[WORK ITEM]
Scanning the entries below, copy every line that contains the word "Brandt".

[[ DATA SECTION, beginning ]]

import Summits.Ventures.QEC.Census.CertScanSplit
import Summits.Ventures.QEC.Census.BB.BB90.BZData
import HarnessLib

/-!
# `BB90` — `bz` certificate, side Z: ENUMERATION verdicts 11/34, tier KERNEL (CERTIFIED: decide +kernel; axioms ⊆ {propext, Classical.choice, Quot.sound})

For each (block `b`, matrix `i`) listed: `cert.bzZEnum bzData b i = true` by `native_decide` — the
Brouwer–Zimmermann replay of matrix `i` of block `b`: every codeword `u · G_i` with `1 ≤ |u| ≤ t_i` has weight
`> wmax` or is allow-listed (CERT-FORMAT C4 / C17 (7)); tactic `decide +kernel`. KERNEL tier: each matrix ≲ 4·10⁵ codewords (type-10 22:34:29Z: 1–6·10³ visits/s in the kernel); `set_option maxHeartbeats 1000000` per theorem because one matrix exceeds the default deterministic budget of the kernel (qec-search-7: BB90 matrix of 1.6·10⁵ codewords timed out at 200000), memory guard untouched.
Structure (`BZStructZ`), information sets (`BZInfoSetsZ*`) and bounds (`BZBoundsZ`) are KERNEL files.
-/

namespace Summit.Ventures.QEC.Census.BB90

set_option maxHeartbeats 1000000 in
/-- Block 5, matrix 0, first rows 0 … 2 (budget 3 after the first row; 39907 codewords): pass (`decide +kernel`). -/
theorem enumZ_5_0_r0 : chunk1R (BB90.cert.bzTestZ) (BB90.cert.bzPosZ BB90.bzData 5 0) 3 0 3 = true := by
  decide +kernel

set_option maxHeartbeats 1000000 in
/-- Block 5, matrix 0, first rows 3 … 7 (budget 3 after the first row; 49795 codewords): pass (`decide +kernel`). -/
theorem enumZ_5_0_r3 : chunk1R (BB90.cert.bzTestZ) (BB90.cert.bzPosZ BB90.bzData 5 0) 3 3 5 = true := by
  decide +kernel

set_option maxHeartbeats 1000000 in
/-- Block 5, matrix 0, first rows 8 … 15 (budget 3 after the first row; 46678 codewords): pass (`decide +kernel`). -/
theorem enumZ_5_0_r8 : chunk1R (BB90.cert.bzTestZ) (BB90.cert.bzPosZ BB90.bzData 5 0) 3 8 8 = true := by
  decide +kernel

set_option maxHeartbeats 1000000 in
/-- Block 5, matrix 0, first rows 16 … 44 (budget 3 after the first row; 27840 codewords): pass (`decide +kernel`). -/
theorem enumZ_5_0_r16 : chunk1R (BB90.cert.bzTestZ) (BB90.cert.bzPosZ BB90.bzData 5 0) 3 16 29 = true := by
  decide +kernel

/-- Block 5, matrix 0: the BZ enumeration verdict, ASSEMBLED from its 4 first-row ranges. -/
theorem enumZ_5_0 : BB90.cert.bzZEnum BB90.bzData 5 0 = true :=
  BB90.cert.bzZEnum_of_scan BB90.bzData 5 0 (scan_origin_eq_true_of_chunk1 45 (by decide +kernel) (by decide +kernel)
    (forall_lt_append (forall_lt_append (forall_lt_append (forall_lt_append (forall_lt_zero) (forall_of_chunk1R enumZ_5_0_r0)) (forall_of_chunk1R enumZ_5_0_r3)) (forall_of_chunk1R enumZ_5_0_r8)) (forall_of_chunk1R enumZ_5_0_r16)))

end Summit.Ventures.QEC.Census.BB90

[[ DATA SECTION, end ]]
[[ DATA SECTION, beginning ]]

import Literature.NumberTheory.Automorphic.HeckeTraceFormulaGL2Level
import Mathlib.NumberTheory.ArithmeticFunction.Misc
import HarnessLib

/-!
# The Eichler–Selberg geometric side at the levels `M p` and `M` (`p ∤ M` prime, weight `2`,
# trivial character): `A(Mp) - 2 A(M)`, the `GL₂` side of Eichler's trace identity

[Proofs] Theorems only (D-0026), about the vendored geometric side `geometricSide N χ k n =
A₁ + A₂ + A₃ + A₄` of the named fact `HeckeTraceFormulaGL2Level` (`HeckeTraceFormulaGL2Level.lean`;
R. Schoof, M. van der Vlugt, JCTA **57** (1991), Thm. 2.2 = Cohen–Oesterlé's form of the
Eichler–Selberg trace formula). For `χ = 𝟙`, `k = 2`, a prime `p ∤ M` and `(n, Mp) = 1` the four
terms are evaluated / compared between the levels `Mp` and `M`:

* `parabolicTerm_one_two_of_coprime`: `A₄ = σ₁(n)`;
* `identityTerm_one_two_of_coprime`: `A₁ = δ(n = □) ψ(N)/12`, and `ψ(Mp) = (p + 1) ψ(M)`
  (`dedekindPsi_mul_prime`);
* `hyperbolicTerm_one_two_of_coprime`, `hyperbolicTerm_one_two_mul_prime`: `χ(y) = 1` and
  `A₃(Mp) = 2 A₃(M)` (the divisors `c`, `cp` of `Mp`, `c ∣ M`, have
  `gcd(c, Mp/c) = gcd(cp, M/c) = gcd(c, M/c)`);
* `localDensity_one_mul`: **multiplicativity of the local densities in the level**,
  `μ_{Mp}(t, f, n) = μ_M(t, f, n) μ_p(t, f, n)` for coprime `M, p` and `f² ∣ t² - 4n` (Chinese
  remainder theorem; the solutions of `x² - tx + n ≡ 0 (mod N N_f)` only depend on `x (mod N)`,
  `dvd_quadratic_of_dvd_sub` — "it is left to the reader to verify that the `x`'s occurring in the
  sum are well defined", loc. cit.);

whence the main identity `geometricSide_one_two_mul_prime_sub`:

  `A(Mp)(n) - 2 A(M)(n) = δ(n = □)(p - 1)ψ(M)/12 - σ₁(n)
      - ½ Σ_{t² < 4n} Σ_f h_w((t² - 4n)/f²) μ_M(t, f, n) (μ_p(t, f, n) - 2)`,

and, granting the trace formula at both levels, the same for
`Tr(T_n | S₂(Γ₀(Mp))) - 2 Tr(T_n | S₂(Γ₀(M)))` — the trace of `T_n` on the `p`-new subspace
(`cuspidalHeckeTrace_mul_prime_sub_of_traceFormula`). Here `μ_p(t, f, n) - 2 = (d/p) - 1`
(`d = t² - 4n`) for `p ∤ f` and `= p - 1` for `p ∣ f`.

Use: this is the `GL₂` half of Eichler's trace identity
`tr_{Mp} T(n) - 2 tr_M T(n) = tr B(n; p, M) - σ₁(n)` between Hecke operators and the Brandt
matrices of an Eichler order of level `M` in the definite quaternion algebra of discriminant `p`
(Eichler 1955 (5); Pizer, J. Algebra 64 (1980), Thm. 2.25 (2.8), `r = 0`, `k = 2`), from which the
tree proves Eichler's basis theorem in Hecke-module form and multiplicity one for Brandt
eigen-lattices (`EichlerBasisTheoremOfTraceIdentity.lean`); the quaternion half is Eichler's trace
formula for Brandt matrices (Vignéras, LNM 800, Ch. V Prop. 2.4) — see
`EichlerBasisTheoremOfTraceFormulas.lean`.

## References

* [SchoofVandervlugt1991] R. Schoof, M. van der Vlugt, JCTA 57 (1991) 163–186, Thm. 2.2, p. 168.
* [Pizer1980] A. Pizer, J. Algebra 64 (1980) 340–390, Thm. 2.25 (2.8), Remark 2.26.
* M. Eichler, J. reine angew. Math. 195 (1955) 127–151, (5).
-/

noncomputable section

[[ DATA SECTION, end ]]
[[ DATA SECTION, beginning ]]

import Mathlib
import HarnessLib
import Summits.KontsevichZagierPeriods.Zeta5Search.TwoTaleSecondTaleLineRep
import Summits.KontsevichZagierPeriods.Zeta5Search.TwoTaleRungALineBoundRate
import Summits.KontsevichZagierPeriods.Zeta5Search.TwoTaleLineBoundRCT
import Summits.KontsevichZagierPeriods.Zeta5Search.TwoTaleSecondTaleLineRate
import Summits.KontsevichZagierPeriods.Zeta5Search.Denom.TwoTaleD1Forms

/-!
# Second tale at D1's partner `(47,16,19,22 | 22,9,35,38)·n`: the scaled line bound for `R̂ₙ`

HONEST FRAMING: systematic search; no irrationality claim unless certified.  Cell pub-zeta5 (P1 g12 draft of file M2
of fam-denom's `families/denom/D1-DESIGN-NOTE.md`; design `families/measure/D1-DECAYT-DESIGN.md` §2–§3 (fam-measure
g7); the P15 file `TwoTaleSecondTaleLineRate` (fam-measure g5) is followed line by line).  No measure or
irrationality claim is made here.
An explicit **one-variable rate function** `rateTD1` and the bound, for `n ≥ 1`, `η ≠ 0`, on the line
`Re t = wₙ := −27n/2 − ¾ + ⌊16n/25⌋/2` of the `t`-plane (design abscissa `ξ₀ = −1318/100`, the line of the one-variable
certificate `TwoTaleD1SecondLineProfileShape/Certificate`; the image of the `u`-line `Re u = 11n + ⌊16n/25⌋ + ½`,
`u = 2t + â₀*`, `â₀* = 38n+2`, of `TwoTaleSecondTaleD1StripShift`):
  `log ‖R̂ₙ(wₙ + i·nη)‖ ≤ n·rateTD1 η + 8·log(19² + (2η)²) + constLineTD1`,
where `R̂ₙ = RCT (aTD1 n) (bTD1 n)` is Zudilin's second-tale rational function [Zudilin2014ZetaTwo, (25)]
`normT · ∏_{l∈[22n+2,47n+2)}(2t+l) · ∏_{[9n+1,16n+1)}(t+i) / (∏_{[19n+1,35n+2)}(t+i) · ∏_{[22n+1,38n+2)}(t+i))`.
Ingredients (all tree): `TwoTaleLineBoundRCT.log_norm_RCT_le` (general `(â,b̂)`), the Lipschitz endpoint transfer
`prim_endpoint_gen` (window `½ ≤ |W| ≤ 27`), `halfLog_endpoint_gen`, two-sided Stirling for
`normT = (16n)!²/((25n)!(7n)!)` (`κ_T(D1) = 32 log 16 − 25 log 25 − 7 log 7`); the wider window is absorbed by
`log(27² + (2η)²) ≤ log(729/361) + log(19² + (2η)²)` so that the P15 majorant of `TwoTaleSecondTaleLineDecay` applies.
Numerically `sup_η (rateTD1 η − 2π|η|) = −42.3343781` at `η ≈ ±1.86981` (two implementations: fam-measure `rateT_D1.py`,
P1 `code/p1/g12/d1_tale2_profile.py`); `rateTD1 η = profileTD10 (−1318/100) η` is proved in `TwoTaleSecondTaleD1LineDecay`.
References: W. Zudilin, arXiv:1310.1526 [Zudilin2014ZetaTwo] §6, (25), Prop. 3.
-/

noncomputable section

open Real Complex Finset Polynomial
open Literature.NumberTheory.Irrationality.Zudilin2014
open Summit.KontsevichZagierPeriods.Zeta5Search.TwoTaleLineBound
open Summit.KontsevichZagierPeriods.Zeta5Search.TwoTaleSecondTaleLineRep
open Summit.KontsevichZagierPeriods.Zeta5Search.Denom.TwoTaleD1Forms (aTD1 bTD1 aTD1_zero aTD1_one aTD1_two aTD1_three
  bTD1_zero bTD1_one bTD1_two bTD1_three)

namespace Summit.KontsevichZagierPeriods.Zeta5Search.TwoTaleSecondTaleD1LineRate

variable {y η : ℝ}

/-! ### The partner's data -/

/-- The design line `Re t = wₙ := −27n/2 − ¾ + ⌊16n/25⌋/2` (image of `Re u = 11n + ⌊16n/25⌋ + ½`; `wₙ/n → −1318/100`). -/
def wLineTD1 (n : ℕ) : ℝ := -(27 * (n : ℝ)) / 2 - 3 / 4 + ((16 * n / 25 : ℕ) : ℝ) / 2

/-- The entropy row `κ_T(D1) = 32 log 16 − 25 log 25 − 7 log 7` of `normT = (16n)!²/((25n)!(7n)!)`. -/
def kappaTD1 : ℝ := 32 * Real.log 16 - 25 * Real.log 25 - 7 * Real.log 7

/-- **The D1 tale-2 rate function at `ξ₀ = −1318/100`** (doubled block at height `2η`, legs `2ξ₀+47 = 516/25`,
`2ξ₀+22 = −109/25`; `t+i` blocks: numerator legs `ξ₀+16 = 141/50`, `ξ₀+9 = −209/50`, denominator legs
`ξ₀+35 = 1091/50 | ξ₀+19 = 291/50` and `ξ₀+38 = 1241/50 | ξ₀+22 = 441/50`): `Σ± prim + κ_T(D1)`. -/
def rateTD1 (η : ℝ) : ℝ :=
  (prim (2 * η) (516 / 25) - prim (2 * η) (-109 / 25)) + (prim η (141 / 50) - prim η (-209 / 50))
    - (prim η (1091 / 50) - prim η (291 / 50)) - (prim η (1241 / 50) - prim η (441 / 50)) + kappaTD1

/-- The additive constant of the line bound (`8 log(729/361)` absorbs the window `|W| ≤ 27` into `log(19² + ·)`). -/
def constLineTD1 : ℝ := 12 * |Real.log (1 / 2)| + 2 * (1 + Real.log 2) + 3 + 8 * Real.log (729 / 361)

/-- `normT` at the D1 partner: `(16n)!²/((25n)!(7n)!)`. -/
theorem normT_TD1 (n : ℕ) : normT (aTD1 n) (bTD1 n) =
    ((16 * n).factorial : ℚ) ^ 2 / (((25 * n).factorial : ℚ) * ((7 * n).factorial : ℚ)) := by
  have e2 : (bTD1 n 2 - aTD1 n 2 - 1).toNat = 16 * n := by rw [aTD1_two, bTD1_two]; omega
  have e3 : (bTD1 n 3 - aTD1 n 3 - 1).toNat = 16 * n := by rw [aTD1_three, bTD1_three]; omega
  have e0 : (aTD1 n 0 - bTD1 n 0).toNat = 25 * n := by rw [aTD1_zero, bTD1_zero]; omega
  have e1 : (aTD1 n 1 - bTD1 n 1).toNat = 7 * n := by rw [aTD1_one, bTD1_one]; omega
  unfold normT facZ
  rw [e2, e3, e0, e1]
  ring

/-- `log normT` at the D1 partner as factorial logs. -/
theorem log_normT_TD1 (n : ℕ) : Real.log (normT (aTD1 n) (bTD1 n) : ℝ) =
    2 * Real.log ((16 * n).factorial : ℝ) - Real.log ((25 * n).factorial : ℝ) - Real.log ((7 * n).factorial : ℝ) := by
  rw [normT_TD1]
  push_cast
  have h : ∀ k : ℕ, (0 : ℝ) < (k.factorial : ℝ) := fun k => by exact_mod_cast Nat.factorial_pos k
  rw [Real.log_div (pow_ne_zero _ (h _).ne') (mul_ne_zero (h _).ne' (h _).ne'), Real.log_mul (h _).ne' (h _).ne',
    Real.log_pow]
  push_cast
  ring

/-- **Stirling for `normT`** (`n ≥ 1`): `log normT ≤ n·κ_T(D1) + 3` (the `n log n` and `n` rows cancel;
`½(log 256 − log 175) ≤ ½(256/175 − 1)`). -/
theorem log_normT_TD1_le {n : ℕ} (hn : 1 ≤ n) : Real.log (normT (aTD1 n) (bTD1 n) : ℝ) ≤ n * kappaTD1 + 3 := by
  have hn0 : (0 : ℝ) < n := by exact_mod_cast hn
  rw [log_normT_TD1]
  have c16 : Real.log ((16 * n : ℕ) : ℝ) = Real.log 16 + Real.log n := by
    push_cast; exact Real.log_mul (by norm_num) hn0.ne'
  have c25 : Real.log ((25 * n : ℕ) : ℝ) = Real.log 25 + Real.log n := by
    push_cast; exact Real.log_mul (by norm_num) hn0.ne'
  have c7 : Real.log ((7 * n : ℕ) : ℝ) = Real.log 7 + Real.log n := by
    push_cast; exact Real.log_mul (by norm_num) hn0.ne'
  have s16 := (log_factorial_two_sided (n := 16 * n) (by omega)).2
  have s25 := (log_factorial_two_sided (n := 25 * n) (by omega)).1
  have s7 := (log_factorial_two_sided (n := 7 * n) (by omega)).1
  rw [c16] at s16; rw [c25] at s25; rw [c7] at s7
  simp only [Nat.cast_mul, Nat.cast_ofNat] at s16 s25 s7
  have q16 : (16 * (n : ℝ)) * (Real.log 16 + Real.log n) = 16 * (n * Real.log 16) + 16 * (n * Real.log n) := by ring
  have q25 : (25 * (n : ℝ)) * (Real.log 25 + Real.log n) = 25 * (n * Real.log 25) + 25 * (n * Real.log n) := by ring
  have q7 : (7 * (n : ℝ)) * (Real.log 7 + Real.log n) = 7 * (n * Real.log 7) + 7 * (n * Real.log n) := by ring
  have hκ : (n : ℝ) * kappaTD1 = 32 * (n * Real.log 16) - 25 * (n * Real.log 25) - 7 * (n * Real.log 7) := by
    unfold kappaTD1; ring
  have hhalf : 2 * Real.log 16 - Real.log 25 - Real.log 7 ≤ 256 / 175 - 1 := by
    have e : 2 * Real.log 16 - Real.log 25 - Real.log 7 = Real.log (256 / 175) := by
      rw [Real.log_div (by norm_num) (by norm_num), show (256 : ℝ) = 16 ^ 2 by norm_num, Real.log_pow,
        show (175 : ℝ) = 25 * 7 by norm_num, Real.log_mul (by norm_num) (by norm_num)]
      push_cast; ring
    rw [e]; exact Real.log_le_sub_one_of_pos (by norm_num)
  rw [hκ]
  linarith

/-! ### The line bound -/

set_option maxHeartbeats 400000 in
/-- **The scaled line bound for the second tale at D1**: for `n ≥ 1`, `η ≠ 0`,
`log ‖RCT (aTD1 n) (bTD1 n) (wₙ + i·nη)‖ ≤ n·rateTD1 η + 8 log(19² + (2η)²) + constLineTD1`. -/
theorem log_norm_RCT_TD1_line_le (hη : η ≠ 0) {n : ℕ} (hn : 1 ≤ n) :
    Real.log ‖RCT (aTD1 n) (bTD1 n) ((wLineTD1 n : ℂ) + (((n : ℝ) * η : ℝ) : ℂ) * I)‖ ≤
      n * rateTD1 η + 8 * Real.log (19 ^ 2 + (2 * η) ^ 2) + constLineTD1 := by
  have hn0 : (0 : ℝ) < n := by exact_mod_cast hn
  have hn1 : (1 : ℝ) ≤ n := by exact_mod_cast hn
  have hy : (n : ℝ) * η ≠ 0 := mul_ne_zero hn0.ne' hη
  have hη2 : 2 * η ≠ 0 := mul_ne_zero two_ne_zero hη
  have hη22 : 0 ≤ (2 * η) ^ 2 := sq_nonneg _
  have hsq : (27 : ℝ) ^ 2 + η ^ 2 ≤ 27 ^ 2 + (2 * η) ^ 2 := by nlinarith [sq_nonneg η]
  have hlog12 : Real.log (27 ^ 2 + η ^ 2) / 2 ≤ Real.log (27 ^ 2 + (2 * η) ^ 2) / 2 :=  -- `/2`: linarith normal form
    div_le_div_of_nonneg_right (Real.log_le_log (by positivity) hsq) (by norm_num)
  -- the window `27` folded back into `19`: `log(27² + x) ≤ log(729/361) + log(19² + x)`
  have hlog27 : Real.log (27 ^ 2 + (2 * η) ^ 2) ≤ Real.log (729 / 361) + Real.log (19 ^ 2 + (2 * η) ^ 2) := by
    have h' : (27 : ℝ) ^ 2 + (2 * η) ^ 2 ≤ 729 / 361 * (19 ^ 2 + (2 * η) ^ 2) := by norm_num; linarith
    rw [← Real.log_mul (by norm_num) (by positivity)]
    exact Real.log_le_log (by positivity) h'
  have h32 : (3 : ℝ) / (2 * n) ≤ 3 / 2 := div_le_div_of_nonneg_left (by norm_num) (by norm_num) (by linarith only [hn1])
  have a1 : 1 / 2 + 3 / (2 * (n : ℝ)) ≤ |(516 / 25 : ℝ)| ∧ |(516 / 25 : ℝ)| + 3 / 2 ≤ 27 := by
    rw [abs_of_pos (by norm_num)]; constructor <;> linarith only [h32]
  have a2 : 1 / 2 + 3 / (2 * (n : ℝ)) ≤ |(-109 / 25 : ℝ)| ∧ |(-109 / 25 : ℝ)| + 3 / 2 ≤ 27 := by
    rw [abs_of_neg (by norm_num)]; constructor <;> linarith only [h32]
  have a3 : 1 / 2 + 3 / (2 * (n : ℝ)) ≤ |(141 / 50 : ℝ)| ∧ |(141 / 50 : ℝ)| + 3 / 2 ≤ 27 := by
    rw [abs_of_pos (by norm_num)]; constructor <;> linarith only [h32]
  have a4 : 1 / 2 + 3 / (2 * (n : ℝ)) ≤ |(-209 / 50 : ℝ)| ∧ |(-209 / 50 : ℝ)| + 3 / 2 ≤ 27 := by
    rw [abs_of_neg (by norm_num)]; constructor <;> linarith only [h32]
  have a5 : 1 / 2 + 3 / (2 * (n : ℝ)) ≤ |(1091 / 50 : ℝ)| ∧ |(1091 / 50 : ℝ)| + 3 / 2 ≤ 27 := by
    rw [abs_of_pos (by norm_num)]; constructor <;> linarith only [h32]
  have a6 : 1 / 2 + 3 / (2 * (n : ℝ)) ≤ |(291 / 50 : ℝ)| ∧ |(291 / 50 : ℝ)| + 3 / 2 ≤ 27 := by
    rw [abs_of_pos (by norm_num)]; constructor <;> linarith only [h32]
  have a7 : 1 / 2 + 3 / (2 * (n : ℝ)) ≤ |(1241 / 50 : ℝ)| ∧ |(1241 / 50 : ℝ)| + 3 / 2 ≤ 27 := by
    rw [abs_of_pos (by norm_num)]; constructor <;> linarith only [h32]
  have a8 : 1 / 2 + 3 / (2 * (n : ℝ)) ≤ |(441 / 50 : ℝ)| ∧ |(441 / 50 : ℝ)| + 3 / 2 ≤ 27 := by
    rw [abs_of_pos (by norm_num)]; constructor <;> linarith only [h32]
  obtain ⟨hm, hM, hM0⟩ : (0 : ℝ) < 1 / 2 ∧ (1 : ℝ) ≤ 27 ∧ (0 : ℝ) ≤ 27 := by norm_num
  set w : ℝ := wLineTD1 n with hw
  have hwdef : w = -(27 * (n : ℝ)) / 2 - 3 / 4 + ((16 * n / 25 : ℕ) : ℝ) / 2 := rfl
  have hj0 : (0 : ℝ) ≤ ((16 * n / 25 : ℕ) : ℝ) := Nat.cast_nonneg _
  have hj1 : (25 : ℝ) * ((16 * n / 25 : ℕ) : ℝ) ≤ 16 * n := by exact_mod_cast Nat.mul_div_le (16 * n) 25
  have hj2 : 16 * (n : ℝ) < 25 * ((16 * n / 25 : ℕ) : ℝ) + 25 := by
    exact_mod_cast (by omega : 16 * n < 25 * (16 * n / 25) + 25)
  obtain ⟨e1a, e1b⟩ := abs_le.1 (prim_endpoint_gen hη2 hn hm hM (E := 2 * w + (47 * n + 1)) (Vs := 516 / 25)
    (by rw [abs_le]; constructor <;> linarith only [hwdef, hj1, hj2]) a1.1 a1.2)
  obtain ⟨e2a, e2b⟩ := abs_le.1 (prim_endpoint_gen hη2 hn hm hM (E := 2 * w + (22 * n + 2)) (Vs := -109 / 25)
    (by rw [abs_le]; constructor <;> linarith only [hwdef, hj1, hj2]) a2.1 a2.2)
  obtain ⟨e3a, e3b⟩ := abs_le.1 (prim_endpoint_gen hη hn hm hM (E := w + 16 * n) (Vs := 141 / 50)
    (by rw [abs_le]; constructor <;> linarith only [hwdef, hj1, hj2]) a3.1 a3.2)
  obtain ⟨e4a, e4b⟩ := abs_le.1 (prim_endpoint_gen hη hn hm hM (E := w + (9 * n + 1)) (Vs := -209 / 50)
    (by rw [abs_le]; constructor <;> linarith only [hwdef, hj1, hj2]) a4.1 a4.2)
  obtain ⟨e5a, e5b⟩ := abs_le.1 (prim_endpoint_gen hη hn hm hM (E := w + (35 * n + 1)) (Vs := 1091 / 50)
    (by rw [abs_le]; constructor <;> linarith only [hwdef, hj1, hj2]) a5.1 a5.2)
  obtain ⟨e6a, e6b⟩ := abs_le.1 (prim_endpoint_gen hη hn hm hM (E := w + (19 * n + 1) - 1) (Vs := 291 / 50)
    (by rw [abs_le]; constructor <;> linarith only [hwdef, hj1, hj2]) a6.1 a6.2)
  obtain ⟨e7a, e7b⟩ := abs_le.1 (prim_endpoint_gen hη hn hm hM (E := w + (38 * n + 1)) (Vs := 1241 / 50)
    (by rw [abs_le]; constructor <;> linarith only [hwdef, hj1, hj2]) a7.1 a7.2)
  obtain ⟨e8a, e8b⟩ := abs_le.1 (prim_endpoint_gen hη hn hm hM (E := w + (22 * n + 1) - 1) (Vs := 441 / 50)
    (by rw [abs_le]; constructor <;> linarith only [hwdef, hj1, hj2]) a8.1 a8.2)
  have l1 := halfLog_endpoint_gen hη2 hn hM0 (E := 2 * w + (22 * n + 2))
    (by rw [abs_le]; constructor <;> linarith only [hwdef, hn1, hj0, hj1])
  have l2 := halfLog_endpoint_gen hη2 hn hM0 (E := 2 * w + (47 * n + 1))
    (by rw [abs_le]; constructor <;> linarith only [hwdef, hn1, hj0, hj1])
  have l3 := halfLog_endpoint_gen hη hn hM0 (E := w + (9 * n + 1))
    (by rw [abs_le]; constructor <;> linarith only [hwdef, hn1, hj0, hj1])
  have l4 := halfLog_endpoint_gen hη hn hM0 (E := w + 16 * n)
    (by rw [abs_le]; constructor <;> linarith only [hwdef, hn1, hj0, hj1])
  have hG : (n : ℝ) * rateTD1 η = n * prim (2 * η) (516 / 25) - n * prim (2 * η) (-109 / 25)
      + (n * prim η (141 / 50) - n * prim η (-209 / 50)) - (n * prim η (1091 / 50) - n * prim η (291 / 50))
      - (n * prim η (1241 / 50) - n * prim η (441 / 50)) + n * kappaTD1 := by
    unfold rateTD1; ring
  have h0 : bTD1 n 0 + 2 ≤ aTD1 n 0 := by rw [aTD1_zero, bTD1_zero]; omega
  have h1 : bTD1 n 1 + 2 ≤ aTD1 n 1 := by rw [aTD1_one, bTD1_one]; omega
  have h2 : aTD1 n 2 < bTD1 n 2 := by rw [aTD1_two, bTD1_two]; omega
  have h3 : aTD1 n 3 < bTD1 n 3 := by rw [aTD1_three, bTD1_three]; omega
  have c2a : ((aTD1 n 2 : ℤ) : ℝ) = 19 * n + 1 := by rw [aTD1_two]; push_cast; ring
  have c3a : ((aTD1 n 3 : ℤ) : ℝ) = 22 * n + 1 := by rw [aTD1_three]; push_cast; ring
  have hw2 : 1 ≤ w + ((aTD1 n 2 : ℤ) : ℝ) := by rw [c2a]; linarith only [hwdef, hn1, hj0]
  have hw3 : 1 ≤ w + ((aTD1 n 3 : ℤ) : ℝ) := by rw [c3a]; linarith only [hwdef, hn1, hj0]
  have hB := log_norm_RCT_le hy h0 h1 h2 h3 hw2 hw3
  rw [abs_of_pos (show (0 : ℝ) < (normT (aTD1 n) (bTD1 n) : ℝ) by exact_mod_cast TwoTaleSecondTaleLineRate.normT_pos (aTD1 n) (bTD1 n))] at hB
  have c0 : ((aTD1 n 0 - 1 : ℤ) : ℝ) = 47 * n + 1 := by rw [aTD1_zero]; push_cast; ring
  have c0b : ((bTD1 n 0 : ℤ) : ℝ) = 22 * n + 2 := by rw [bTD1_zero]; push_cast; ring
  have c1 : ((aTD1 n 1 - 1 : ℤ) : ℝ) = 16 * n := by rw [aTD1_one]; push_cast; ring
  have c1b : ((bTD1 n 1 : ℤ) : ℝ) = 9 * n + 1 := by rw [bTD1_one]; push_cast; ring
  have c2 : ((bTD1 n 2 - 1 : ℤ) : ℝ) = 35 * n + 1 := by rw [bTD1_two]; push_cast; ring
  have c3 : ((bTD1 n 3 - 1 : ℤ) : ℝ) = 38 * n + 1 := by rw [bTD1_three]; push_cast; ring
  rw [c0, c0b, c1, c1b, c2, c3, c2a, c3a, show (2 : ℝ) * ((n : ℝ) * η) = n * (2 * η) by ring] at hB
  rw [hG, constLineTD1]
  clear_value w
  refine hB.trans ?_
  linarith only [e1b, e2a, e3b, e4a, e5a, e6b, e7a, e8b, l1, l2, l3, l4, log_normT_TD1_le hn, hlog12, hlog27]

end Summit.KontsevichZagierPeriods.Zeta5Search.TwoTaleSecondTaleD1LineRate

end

[[ DATA SECTION, end ]]

[OUTPUT OF THE TASK]
`tr_{Mp} T(n) - 2 tr_M T(n) = tr B(n; p, M) - σ₁(n)` between Hecke operators and the Brandt
tree proves Eichler's basis theorem in Hecke-module form and multiplicity one for Brandt
formula for Brandt matrices (Vignéras, LNM 800, Ch. V Prop. 2.4) — see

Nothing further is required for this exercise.